__Collected data entries__:

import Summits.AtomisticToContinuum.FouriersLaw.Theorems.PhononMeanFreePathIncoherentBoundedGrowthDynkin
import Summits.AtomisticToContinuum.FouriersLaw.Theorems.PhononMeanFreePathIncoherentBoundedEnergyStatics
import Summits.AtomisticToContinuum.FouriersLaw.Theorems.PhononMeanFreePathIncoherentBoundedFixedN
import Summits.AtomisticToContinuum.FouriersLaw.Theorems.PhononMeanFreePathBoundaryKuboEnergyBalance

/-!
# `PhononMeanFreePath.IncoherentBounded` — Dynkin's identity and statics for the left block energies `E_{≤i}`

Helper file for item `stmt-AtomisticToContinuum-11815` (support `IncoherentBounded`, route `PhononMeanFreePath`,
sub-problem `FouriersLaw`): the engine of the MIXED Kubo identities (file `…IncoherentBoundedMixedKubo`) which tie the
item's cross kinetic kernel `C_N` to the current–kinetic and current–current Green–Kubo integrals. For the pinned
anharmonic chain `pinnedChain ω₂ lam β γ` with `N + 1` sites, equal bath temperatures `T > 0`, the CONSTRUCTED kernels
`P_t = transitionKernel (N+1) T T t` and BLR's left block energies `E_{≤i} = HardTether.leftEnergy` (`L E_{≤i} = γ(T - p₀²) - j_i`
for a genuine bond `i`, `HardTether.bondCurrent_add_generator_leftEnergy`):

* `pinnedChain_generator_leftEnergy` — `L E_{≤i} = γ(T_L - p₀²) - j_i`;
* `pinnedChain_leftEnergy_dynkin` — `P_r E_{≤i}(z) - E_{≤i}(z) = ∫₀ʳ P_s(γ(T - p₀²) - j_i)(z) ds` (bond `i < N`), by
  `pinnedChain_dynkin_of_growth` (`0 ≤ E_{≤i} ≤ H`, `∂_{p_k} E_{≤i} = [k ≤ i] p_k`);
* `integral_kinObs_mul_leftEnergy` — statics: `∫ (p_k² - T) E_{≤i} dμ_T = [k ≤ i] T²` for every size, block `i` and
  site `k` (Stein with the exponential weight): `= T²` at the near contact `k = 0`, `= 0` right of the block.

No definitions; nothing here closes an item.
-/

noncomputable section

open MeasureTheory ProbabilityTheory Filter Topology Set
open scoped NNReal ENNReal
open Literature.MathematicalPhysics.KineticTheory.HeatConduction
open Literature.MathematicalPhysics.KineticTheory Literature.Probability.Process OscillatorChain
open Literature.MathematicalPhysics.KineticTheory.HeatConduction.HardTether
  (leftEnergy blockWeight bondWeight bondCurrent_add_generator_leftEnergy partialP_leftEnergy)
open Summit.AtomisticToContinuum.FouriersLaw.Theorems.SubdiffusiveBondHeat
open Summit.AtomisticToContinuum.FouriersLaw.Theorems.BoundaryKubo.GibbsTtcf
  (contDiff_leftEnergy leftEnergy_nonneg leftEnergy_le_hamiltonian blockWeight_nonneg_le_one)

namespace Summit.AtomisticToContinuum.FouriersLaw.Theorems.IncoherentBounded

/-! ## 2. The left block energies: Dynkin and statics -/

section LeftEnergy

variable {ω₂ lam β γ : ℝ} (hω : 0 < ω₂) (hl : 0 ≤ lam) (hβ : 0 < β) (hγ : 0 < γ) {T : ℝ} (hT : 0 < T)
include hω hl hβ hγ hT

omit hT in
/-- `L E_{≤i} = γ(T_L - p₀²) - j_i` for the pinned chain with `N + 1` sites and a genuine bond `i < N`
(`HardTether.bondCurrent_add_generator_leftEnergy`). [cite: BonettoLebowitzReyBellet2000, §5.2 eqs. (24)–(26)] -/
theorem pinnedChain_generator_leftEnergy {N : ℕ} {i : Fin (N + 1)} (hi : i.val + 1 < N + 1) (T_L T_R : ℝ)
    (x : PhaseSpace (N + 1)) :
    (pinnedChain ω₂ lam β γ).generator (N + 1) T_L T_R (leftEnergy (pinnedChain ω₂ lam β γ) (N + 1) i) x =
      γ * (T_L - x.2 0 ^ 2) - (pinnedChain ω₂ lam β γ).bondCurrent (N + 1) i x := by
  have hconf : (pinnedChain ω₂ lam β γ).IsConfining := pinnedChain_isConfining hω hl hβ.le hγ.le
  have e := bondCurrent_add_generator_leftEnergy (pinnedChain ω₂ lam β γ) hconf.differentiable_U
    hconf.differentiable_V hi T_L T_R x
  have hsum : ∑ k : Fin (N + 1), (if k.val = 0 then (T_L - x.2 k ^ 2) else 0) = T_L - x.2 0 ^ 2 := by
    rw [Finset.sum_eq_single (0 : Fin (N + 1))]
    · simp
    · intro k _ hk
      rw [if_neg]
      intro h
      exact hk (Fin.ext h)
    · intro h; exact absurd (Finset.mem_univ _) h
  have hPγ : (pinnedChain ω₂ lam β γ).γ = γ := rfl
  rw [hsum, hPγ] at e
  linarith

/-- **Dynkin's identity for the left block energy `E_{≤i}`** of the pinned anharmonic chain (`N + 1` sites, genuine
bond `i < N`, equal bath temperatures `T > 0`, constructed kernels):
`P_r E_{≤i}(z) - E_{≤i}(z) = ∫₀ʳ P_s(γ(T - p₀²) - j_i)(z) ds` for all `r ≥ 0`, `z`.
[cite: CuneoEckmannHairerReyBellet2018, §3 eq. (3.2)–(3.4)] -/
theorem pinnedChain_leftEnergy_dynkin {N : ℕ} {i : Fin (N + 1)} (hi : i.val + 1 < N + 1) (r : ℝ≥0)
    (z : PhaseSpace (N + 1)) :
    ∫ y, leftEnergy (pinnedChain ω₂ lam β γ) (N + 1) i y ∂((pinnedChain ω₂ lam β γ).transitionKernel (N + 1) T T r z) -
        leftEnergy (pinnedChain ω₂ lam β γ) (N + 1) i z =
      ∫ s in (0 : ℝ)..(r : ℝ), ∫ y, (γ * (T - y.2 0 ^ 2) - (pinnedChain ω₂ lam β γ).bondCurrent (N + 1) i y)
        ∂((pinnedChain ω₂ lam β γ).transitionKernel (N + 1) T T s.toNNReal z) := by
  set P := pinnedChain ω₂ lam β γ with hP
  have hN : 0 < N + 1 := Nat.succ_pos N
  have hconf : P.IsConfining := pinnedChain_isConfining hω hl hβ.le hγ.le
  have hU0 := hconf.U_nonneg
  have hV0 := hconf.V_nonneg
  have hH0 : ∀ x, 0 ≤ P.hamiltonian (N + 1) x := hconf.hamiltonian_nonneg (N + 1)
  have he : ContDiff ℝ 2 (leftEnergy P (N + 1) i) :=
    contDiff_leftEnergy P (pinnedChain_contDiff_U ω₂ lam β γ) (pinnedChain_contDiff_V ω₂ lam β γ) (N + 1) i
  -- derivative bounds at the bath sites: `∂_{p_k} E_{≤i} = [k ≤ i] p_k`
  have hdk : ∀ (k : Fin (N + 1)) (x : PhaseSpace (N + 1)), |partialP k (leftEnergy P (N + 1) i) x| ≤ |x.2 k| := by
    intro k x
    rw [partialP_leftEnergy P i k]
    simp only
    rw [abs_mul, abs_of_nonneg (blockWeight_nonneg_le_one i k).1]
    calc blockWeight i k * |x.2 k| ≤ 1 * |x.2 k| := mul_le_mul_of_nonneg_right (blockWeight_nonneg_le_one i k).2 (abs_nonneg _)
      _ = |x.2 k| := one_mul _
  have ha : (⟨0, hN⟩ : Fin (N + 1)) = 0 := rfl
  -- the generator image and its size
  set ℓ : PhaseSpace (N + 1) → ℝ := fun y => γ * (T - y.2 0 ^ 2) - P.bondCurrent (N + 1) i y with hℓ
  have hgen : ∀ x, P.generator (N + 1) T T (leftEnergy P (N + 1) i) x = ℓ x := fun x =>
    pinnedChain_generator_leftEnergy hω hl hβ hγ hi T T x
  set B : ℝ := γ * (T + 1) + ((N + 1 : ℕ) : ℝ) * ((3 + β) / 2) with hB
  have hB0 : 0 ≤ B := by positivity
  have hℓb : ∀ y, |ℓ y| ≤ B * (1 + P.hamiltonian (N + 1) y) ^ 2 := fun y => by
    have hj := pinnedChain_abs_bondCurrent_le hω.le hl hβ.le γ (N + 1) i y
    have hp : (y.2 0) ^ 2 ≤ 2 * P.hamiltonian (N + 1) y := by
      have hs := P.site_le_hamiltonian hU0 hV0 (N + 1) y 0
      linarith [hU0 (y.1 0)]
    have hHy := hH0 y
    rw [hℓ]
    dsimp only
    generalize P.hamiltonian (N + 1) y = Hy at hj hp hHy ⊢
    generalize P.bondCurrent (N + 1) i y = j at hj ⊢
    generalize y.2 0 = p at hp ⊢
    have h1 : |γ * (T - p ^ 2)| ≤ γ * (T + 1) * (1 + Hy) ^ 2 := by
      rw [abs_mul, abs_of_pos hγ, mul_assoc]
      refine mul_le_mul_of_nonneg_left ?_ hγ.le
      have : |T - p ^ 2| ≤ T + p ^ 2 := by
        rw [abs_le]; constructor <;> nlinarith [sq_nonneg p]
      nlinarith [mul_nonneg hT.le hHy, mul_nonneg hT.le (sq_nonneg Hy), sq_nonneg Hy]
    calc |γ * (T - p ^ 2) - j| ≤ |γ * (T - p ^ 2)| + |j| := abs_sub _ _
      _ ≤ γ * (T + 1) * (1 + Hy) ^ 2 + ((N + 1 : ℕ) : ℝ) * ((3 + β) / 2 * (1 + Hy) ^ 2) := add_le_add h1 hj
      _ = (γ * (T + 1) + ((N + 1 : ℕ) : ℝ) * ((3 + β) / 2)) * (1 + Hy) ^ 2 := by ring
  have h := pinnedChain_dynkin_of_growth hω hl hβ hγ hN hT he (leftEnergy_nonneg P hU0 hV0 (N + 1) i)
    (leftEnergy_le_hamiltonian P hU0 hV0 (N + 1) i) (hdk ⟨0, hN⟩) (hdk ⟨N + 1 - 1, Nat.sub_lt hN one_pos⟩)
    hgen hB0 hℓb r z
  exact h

__WORK REQUIRED__: Search the records for the word "calc" and copy every line where it occurs.

__RESPONSE TO THE EXERCISE__:
    calc blockWeight i k * |x.2 k| ≤ 1 * |x.2 k| := mul_le_mul_of_nonneg_right (blockWeight_nonneg_le_one i k).2 (abs_nonneg _)
    calc |γ * (T - p ^ 2) - j| ≤ |γ * (T - p ^ 2)| + |j| := abs_sub _ _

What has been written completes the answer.